I found this study to be very enlightening. The preciseness and care used in designing the
experiments helps me appreciate how careful one needs to be in designing any experiment if one
expects reliable outcomes. The idea of incorporating a high interest medium (cartoons) into the
curriculum is also appealing. I am interested in the role that cartoons, comic strips, and humor
can play in the teaching of science, and this article has motivated me to take a closer look at the
potential these mediums could have in lesson design and “alternative assessment” (p.1652). One
other factor that the study addressed, “stimulating debate about observations of phenomena,” (p.

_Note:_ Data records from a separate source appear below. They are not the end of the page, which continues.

import Summits.HubbardSuperconductivity.HubbardSuperconductivity.Theorems.AnisotropyChordTransferFibre3FinXDEvalW

/-!
# Route `AnisotropyChord` / H0 rotor rung: FIN per-`L` row-D (KT-2a″) cell facts, `L = 22`, cells 130–130

Kernel facts `xdCellAny0 22 (49/50) la lb aD = true` (in-kernel point tables, zero data; `decide +kernel`) for the combined-cell
grid of `L = 22` (g5 design, 1–2.5 % cells); assembled in `…FinXDTwentyTwo`.  Prover seat `hubbard-h0-rotor-p3` g7; helper for piece A =
stmt-HubbardSuperconductivity-23918 of rung 19089 (`--supports`, helper class).  WHAT THIS IS NOT: nothing here proves superconductivity in the
Hubbard model (rotor TARGET as worded stays FALSE, g15 verdict); kernel facts for ONE hypothesis of ONE conditional reduction.
-/

set_option linter.dupNamespace false
set_option autoImplicit false

namespace Summit.HubbardSuperconductivity.HubbardSuperconductivity.Theorems.AnisotropyChord.Transfer.Fibre3

namespace FinXD

/-- cell 130 of `L = 22` (`cert`). [folklore] -/
theorem xd22_130 : xdCellAny0 22 (49/50 : ℚ) 2748091246900277 2816793528072784 (2/25 : ℚ) = true := by (rw [← xdCellAnyW0_eq]; decide +kernel)

end FinXD

end Summit.HubbardSuperconductivity.HubbardSuperconductivity.Theorems.AnisotropyChord.Transfer.Fibre3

1662) was a bit convicting. It made me reflect on how seldom my students are allowed the
opportunity to “debate” with one another on what they think is going on in an experiment or
observation—usually they are being told what to look for. It is apparent that one can get too
comfortable with what one has always done, and miss out on the potential that comes with
introducing new approaches and new ideas.
References
Perales-Palacios, F. J., & Vilchez-Gonzalez, J. M. (2005). The teaching of physics and cartoons:
Can they be interrelated in secondary education? International Journal of Science Education,
27(14), 1647-1670. Retrieved September 21, 2006, from ERIC database.